* TASK REQUIREMENTS
In the data, find each line where the word "then" appears and list that line.

* Stored data entries
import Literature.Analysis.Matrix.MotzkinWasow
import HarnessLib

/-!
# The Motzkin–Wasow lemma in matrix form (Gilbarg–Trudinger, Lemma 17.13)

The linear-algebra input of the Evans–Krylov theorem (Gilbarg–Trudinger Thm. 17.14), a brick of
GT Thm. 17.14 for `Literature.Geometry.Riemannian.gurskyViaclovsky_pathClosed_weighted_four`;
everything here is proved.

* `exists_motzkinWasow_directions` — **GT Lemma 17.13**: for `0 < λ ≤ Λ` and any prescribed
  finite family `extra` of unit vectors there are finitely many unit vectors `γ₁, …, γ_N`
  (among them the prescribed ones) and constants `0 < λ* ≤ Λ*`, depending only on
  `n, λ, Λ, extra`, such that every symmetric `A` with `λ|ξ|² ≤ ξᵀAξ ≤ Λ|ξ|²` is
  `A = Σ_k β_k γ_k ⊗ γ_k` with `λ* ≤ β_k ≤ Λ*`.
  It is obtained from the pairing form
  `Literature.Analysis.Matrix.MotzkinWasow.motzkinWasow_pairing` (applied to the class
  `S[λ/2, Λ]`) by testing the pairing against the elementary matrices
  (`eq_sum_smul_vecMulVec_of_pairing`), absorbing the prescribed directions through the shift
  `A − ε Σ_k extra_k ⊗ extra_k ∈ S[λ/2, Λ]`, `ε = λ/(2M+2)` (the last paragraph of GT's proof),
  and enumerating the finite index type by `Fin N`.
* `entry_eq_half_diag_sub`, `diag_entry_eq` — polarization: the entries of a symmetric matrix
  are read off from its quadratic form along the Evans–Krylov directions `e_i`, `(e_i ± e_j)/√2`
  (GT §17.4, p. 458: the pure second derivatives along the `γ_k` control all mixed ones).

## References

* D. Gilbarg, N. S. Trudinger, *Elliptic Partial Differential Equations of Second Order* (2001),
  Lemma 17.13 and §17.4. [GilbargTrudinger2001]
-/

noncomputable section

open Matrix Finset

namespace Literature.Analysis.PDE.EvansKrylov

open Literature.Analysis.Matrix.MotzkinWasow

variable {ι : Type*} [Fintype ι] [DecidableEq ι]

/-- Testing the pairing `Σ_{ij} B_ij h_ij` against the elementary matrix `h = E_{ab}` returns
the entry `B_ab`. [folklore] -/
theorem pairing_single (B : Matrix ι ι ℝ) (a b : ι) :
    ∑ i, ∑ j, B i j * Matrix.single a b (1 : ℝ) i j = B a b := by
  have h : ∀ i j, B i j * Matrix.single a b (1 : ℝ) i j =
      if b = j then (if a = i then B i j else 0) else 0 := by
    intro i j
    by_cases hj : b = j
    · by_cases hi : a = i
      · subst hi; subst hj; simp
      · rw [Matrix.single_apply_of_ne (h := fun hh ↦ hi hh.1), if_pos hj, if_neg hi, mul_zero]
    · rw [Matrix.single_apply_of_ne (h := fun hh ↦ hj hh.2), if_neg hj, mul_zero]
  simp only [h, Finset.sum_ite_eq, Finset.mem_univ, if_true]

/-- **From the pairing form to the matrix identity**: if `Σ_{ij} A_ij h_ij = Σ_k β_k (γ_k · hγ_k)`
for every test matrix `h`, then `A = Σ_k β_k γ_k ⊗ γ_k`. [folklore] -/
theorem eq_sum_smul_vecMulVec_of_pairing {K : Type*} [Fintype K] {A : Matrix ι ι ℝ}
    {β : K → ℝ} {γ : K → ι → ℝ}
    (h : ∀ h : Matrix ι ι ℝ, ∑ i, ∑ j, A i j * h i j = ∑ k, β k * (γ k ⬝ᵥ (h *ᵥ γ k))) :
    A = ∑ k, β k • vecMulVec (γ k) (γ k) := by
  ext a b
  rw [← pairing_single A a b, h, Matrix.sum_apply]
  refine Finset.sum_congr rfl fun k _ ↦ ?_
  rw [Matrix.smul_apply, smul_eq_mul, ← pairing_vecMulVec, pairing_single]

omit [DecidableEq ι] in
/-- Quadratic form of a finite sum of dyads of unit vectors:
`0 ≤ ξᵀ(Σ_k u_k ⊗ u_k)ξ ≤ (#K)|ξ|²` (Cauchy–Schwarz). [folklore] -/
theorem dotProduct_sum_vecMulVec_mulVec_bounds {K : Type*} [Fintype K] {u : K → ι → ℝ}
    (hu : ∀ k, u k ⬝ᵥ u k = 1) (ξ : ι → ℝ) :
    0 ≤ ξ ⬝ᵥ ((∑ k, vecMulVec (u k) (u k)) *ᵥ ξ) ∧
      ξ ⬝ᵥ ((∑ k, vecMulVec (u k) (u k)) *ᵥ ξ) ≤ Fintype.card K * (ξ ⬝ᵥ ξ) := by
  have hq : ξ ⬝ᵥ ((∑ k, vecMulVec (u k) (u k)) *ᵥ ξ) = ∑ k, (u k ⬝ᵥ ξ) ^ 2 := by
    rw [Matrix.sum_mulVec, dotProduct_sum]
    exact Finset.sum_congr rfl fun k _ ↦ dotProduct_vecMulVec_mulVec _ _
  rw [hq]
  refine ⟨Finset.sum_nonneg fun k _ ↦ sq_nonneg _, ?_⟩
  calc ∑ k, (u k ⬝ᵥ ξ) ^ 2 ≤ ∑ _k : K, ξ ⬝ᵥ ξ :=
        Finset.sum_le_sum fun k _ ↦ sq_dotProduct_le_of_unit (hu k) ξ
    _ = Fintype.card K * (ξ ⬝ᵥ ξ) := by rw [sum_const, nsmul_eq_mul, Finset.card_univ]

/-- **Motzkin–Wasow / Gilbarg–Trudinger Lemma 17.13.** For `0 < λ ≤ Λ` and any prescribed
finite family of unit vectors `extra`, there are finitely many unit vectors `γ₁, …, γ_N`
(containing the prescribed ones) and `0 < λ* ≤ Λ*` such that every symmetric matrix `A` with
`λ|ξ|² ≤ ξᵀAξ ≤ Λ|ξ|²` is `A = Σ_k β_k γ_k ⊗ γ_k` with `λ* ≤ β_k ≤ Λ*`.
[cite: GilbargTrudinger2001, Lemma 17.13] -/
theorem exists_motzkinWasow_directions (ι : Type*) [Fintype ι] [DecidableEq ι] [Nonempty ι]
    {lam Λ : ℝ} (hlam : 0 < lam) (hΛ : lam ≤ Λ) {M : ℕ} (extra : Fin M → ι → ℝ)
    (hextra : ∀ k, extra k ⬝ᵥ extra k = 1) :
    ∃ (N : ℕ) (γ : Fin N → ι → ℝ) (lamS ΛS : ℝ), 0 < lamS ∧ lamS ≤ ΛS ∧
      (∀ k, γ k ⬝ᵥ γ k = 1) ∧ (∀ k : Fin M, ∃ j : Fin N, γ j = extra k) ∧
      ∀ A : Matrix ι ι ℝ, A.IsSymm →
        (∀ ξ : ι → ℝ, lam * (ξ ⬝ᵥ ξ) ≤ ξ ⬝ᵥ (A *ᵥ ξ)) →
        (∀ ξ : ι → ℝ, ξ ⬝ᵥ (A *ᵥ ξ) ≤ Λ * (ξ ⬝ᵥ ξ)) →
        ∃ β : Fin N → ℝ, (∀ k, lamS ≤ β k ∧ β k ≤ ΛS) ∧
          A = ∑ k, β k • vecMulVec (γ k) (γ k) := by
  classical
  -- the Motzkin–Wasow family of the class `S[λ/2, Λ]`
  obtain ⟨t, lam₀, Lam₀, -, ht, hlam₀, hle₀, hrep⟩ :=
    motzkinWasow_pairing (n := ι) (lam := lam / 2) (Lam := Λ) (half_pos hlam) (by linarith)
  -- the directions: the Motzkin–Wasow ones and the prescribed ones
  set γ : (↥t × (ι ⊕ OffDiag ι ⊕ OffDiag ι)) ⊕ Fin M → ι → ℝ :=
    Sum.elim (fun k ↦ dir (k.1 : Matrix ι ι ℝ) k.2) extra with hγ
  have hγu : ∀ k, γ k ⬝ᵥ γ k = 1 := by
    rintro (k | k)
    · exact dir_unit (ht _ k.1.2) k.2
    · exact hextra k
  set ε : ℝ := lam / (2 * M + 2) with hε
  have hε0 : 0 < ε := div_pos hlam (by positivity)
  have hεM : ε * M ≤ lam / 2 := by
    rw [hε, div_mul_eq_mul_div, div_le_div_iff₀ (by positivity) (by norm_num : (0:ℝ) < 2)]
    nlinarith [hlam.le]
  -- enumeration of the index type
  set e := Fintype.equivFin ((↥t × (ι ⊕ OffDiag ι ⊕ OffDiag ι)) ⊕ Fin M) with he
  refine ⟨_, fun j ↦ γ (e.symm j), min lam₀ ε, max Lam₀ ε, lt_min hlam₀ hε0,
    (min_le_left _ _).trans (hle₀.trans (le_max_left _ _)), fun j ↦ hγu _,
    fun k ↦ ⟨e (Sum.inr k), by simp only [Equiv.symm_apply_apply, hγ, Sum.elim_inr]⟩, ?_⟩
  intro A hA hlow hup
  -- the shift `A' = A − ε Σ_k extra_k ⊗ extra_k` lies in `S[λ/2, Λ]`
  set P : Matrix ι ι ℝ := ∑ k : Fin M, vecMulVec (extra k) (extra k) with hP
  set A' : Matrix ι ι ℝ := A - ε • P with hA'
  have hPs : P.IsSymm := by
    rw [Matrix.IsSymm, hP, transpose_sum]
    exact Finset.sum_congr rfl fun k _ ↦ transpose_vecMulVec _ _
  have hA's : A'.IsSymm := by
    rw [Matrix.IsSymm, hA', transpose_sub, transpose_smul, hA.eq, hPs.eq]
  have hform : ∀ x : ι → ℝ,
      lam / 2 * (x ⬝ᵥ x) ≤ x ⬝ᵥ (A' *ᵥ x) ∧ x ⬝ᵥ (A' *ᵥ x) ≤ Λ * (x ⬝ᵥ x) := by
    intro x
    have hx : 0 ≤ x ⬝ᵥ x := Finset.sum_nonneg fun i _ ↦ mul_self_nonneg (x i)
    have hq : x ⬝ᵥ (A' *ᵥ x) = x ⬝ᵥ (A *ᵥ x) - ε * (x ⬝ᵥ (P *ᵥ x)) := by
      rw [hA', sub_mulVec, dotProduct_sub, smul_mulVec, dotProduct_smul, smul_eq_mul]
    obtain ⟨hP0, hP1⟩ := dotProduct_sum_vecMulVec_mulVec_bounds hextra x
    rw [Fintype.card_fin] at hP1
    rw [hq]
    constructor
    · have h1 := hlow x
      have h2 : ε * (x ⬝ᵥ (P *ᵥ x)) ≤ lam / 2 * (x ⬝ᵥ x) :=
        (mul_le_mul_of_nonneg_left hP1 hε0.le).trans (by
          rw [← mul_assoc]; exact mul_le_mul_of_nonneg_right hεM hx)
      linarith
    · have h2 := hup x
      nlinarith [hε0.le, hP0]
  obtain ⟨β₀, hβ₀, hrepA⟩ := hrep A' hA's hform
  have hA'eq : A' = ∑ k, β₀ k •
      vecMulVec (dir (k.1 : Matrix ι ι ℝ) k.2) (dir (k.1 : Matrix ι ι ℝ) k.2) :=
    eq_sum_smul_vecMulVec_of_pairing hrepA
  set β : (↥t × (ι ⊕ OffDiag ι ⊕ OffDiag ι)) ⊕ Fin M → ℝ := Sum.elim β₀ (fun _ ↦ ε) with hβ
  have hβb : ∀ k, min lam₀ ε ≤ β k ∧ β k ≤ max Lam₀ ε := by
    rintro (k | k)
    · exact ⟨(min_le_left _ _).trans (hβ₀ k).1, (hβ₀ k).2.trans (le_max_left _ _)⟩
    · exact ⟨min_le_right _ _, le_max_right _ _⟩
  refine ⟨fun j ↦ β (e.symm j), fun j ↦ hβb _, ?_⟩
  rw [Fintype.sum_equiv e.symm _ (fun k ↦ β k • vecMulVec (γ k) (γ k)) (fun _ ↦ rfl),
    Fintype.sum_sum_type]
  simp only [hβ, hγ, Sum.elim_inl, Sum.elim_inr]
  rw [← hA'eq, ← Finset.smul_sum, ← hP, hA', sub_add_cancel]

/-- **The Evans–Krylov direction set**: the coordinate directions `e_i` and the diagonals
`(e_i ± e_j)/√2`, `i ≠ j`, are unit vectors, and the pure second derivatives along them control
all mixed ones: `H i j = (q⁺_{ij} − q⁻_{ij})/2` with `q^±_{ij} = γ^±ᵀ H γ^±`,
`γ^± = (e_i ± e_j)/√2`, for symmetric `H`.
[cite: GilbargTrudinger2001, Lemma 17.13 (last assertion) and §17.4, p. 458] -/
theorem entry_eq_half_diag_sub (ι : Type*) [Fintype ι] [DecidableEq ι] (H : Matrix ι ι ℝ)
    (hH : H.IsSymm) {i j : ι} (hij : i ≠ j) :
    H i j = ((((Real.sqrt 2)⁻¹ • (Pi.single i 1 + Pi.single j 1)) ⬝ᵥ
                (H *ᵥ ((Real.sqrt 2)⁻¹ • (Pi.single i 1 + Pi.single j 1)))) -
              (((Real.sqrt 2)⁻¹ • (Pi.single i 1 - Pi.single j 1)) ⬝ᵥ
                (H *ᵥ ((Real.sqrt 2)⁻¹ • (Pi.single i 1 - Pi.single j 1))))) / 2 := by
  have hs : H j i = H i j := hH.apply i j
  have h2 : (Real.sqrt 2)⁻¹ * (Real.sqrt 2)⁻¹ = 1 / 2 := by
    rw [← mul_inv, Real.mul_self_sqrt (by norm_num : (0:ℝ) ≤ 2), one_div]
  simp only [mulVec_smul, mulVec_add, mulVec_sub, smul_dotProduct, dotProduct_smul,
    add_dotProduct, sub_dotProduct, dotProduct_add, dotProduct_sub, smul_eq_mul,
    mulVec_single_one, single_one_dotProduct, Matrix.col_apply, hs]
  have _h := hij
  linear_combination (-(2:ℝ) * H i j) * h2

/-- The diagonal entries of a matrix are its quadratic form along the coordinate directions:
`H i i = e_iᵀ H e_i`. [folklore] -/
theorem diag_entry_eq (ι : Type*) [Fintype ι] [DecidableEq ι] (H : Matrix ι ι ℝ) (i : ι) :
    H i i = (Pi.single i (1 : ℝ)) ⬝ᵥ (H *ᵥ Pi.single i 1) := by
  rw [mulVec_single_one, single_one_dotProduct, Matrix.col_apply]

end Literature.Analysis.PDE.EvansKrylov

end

* ANSWER TO THIS EXERCISE
      if b = j then (if a = i then B i j else 0) else 0 := by
for every test matrix `h`, then `A = Σ_k β_k γ_k ⊗ γ_k`. [folklore] -/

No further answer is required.